▶ _Exercise instructions_:
Look through the records below and copy each line that includes the word "part".

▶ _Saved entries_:
import Literature.AnabelianGeometry.SemiGraphs.GraphOfAnabelioidsComplements
import Literature.AnabelianGeometry.Anabelioids.GaloisFullSubcategory

/-!
# Epimorphisms of `B(𝒢)` are surjective on fibres, componentwise

Proof-only companion of `GraphOfAnabelioids.lean` ([SemiAnbd] Def. 2.1 p. 23), fourth part of the
named fact `bOf_galoisCategory` — axiom (G5) "the fibre functor sends epimorphisms to
surjections" for the basepoints `ρ_v ⋙ β` of `B(𝒢)`.  An epimorphism of `B(𝒢)` is not visibly an
epimorphism componentwise; we show it is surjective on fibres componentwise
(`surjective_fiber_of_epi`) by

1. gluing the image factorisations `f_v = e_v ≫ m_v`, `f_e = e_e ≫ m_e` of the components
   (they exist and are unique in a Galois category, `Anabelioids.exists_image`,
   `Anabelioids.image_unique`; the pull-back functors `b^*` are exact) to a factorisation
   `f = e ≫ m` in `B(𝒢)` with `m` mono and all components of `e` epi;
2. `m` is mono and epi in `B(𝒢)`; its complement `Z` (`exists_complement`, (G3)) then satisfies
   `inl = inr : Z ⟶ Z ⨿ Z`, so all its constituents have empty fibre, so every component of `m` is
   an isomorphism.
-/

namespace Literature.AnabelianGeometry.SemiGraphs

open CategoryTheory CategoryTheory.Limits CategoryTheory.PreGaloisCategory
open Literature.AnabelianGeometry.Anabelioids

universe w v₁ u₁ u

namespace SemiGraphOfAnabelioids

variable (𝒢 : SemiGraphOfAnabelioids.{v₁, u₁, u})

/-- **Image factorisation in `B(𝒢)`**: every morphism `f` of `B(𝒢)` factors as `f = e ≫ m` with
`m` a monomorphism and every component of `e` an epimorphism (glued from the image
factorisations of the components). [cite: MochizukiSemiAnbd2006, Def. 2.1 p.23] -/
theorem exists_image_bObj {X Y : 𝒢.BObj} (f : X ⟶ Y) :
    ∃ (I : 𝒢.BObj) (e : X ⟶ I) (m : I ⟶ Y), (∀ v, Epi (e.fS v)) ∧ (∀ e', Epi (e.fT e')) ∧
      Mono m ∧ e ≫ m = f := by
  -- image factorisations of the components
  have hv := fun v => exists_image
    (GaloisCategory.getFiberFunctor (𝒢.V v) ⋙ FintypeCat.uSwitch.{v₁, u₁}) (f.fS v)
  have he := fun e => exists_image
    (GaloisCategory.getFiberFunctor (𝒢.E e) ⋙ FintypeCat.uSwitch.{v₁, u₁}) (f.fT e)
  choose IS eS mS hepiS hmonoS hfacS using hv
  choose IT eT mT hepiT hmonoT hfacT using he
  -- gluing isomorphisms `b^* I_v ≅ I_e` from uniqueness of images in `𝒢_e`
  have hγ : ∀ (b : 𝒢.graph.Branch) (v : 𝒢.graph.Vertex) (h : 𝒢.graph.abuts b = some v),
      ∃ γ : (𝒢.pull b v h).pullback.obj (IS v) ≅ IT (𝒢.graph.edgeOf b),
        ((X.ψ b v h).inv ≫ (𝒢.pull b v h).pullback.map (eS v)) ≫ γ.hom = eT (𝒢.graph.edgeOf b) ∧
          γ.hom ≫ mT (𝒢.graph.edgeOf b) = (𝒢.pull b v h).pullback.map (mS v) ≫ (Y.ψ b v h).hom := by
    intro b v h
    haveI := hmonoS v
    haveI := hepiS v
    haveI := hmonoT (𝒢.graph.edgeOf b)
    haveI := hepiT (𝒢.graph.edgeOf b)
    haveI : Epi ((X.ψ b v h).inv ≫ (𝒢.pull b v h).pullback.map (eS v)) := epi_comp _ _
    haveI : Mono ((𝒢.pull b v h).pullback.map (mS v) ≫ (Y.ψ b v h).hom) := mono_comp _ _
    refine image_unique _ _ (eT (𝒢.graph.edgeOf b)) (mT (𝒢.graph.edgeOf b)) ?_
    rw [hfacT, Category.assoc, ← Category.assoc ((𝒢.pull b v h).pullback.map (eS v)),
      ← Functor.map_comp, hfacS, f.comm b v h, Iso.inv_hom_id_assoc]
  choose γ hγe hγm using hγ
  let I : 𝒢.BObj := { S := IS, T := IT, ψ := γ }
  refine ⟨I,
    { fS := eS, fT := eT, comm := fun b v h => (Iso.inv_comp_eq _).mp (by
        rw [← Category.assoc]; exact hγe b v h) },
    { fS := mS, fT := mT, comm := fun b v h => (hγm b v h).symm },
    hepiS, hepiT, mono_of_components _ hmonoS hmonoT, ?_⟩
  exact BObj.hom_ext _ _ (funext hfacS) (funext hfacT)

/-- In `B(𝒢)`, if `coprod.inl = coprod.inr : Z ⟶ Z ⨿ Z` then every constituent of `Z` has empty
fibre, i.e. is initial. [cite: MochizukiSemiAnbd2006, Def. 2.1 p.23] -/
theorem isInitial_components_of_inl_eq_inr [HasBinaryCoproducts 𝒢.BObj]
    [∀ v, PreservesColimitsOfShape (Discrete WalkingPair) (𝒢.ρ v)]
    [∀ e, PreservesColimitsOfShape (Discrete WalkingPair) (𝒢.ρE e)] (Z : 𝒢.BObj)
    (h : (coprod.inl : Z ⟶ Z ⨿ Z) = coprod.inr) :
    (∀ v, Nonempty (IsInitial (Z.S v))) ∧ ∀ e, Nonempty (IsInitial (Z.T e)) := by
  constructor
  · intro v
    let F := GaloisCategory.getFiberFunctor (𝒢.V v)
    have hc : IsColimit (BinaryCofan.mk ((𝒢.ρ v).map (coprod.inl : Z ⟶ Z ⨿ Z))
        ((𝒢.ρ v).map (coprod.inr : Z ⟶ Z ⨿ Z))) :=
      mapIsColimitOfPreservesOfIsColimit _ _ _ (coprodIsCoprod Z Z)
    obtain ⟨-, -, hdisj⟩ := fiber_binaryCofan F _ _ hc
    change Nonempty (IsInitial ((𝒢.ρ v).obj Z))
    rw [initial_iff_fiber_empty F]
    refine ⟨fun z => ?_⟩
    have hmem : F.map ((𝒢.ρ v).map (coprod.inl : Z ⟶ Z ⨿ Z)) z ∈
        Set.range (F.map ((𝒢.ρ v).map (coprod.inl : Z ⟶ Z ⨿ Z))) ⊓
          Set.range (F.map ((𝒢.ρ v).map (coprod.inr : Z ⟶ Z ⨿ Z))) :=
      ⟨⟨z, rfl⟩, ⟨z, by rw [h]⟩⟩
    rw [hdisj.inf_eq_bot] at hmem
    exact hmem
  · intro e
    let F := GaloisCategory.getFiberFunctor (𝒢.E e)
    have hc : IsColimit (BinaryCofan.mk ((𝒢.ρE e).map (coprod.inl : Z ⟶ Z ⨿ Z))
        ((𝒢.ρE e).map (coprod.inr : Z ⟶ Z ⨿ Z))) :=
      mapIsColimitOfPreservesOfIsColimit _ _ _ (coprodIsCoprod Z Z)
    obtain ⟨-, -, hdisj⟩ := fiber_binaryCofan F _ _ hc
    change Nonempty (IsInitial ((𝒢.ρE e).obj Z))
    rw [initial_iff_fiber_empty F]
    refine ⟨fun z => ?_⟩
    have hmem : F.map ((𝒢.ρE e).map (coprod.inl : Z ⟶ Z ⨿ Z)) z ∈
        Set.range (F.map ((𝒢.ρE e).map (coprod.inl : Z ⟶ Z ⨿ Z))) ⊓
          Set.range (F.map ((𝒢.ρE e).map (coprod.inr : Z ⟶ Z ⨿ Z))) :=
      ⟨⟨z, rfl⟩, ⟨z, by rw [h]⟩⟩
    rw [hdisj.inf_eq_bot] at hmem
    exact hmem

/-- In `B(𝒢)`, a morphism which is both a monomorphism and an epimorphism is an isomorphism
componentwise. [cite: MochizukiSemiAnbd2006, Def. 2.1 p.23] -/
theorem isIso_components_of_mono_of_epi {I Y : 𝒢.BObj} (m : I ⟶ Y) [Mono m] [Epi m] :
    (∀ v, IsIso (m.fS v)) ∧ ∀ e, IsIso (m.fT e) := by
  -- binary coproducts in `B(𝒢)`, preserved by the restriction functors
  obtain ⟨hcopr, hρ, hρE⟩ := 𝒢.hasColimitsOfShape_bObj (J := Discrete WalkingPair)
  haveI : HasBinaryCoproducts 𝒢.BObj := hcopr
  -- the complement of `m`
  obtain ⟨Z, u, ⟨hc⟩⟩ := 𝒢.exists_complement m
  -- two maps `Y ⟶ I ⨿ (Z ⨿ Z)` which agree on `I`
  let g₁ : Y ⟶ I ⨿ (Z ⨿ Z) :=
    (BinaryCofan.IsColimit.desc' hc coprod.inl (coprod.inl ≫ coprod.inr)).1
  let g₂ : Y ⟶ I ⨿ (Z ⨿ Z) :=
    (BinaryCofan.IsColimit.desc' hc coprod.inl (coprod.inr ≫ coprod.inr)).1
  have hg : g₁ = g₂ := by
    rw [← cancel_epi m]
    exact (BinaryCofan.IsColimit.desc' hc coprod.inl (coprod.inl ≫ coprod.inr)).2.1.trans
      (BinaryCofan.IsColimit.desc' hc coprod.inl (coprod.inr ≫ coprod.inr)).2.1.symm
  have hu : (coprod.inl : Z ⟶ Z ⨿ Z) ≫ (coprod.inr : Z ⨿ Z ⟶ I ⨿ (Z ⨿ Z)) =
      coprod.inr ≫ coprod.inr :=
    (BinaryCofan.IsColimit.desc' hc coprod.inl (coprod.inl ≫ coprod.inr)).2.2.symm.trans
      ((congrArg (u ≫ ·) hg).trans
        (BinaryCofan.IsColimit.desc' hc coprod.inl (coprod.inr ≫ coprod.inr)).2.2)
  -- `coprod.inr : Z ⨿ Z ⟶ I ⨿ (Z ⨿ Z)` is a monomorphism (componentwise a coproduct inclusion)
  haveI : Mono (coprod.inr : Z ⨿ Z ⟶ I ⨿ (Z ⨿ Z)) := by
    refine mono_of_components _ (fun v => ?_) (fun e => ?_)
    · exact MonoCoprod.binaryCofan_inr _
        (mapIsColimitOfPreservesOfIsColimit (𝒢.ρ v) _ _ (coprodIsCoprod I (Z ⨿ Z)))
    · exact MonoCoprod.binaryCofan_inr _
        (mapIsColimitOfPreservesOfIsColimit (𝒢.ρE e) _ _ (coprodIsCoprod I (Z ⨿ Z)))
  have hZ := 𝒢.isInitial_components_of_inl_eq_inr Z ((cancel_mono _).mp hu)
  constructor
  · intro v
    obtain ⟨hZv⟩ := hZ.1 v
    have hcv : IsColimit (BinaryCofan.mk ((𝒢.ρ v).map m) ((𝒢.ρ v).map u)) :=
      mapIsColimitOfPreservesOfIsColimit _ _ _ hc
    exact (BinaryCofan.isColimit_iff_isIso_inl hZv _).mp ⟨hcv⟩
  · intro e
    obtain ⟨hZe⟩ := hZ.2 e
    have hce : IsColimit (BinaryCofan.mk ((𝒢.ρE e).map m) ((𝒢.ρE e).map u)) :=
      mapIsColimitOfPreservesOfIsColimit _ _ _ hc
    exact (BinaryCofan.isColimit_iff_isIso_inl hZe _).mp ⟨hce⟩

/-- **Axiom (G5) for `B(𝒢)`, componentwise** ([SemiAnbd] p. 23, part of "one verifies immediately
that `B(𝒢)` is a connected anabelioid"): an epimorphism of `B(𝒢)` is surjective on fibres at
every vertex and at every edge, for every basepoint of the constituent anabelioid.
[cite: MochizukiSemiAnbd2006, Def. 2.1 p.23] -/
theorem surjective_fiber_of_epi {X Y : 𝒢.BObj} (f : X ⟶ Y) [Epi f] :
    (∀ (v : 𝒢.graph.Vertex) (F : 𝒢.V v ⥤ FintypeCat.{w}) [FiberFunctor F],
      Function.Surjective (F.map (f.fS v))) ∧
    ∀ (e : 𝒢.graph.Edge) (F : 𝒢.E e ⥤ FintypeCat.{w}) [FiberFunctor F],
      Function.Surjective (F.map (f.fT e)) := by
  obtain ⟨I, e, m, hepiS, hepiT, hmono, hfac⟩ := 𝒢.exists_image_bObj f
  haveI : Epi m := epi_of_epi_fac hfac
  obtain ⟨hisoS, hisoT⟩ := 𝒢.isIso_components_of_mono_of_epi m
  constructor
  · intro v F _
    haveI := hepiS v
    haveI := hisoS v
    have hfv : f.fS v = e.fS v ≫ m.fS v := (congrArg (fun g => BObj.Hom.fS g v) hfac).symm
    rw [hfv, F.map_comp]
    intro y
    obtain ⟨x, hx⟩ := surjective_on_fiber_of_epi F (e.fS v) (F.map (inv (m.fS v)) y)
    refine ⟨x, ?_⟩
    rw [FintypeCat.comp_apply, hx, ← FintypeCat.comp_apply, ← F.map_comp, IsIso.inv_hom_id,
      F.map_id, FintypeCat.id_apply]
  · intro e' F _
    haveI := hepiT e'
    haveI := hisoT e'
    have hfe : f.fT e' = e.fT e' ≫ m.fT e' := (congrArg (fun g => BObj.Hom.fT g e') hfac).symm
    rw [hfe, F.map_comp]
    intro y
    obtain ⟨x, hx⟩ := surjective_on_fiber_of_epi F (e.fT e') (F.map (inv (m.fT e')) y)
    refine ⟨x, ?_⟩
    rw [FintypeCat.comp_apply, hx, ← FintypeCat.comp_apply, ← F.map_comp, IsIso.inv_hom_id,
      F.map_id, FintypeCat.id_apply]

end SemiGraphOfAnabelioids

end Literature.AnabelianGeometry.SemiGraphs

▶ _Solution to the problem_:
Proof-only companion of `GraphOfAnabelioids.lean` ([SemiAnbd] Def. 2.1 p. 23), fourth part of the
/-- **Axiom (G5) for `B(𝒢)`, componentwise** ([SemiAnbd] p. 23, part of "one verifies immediately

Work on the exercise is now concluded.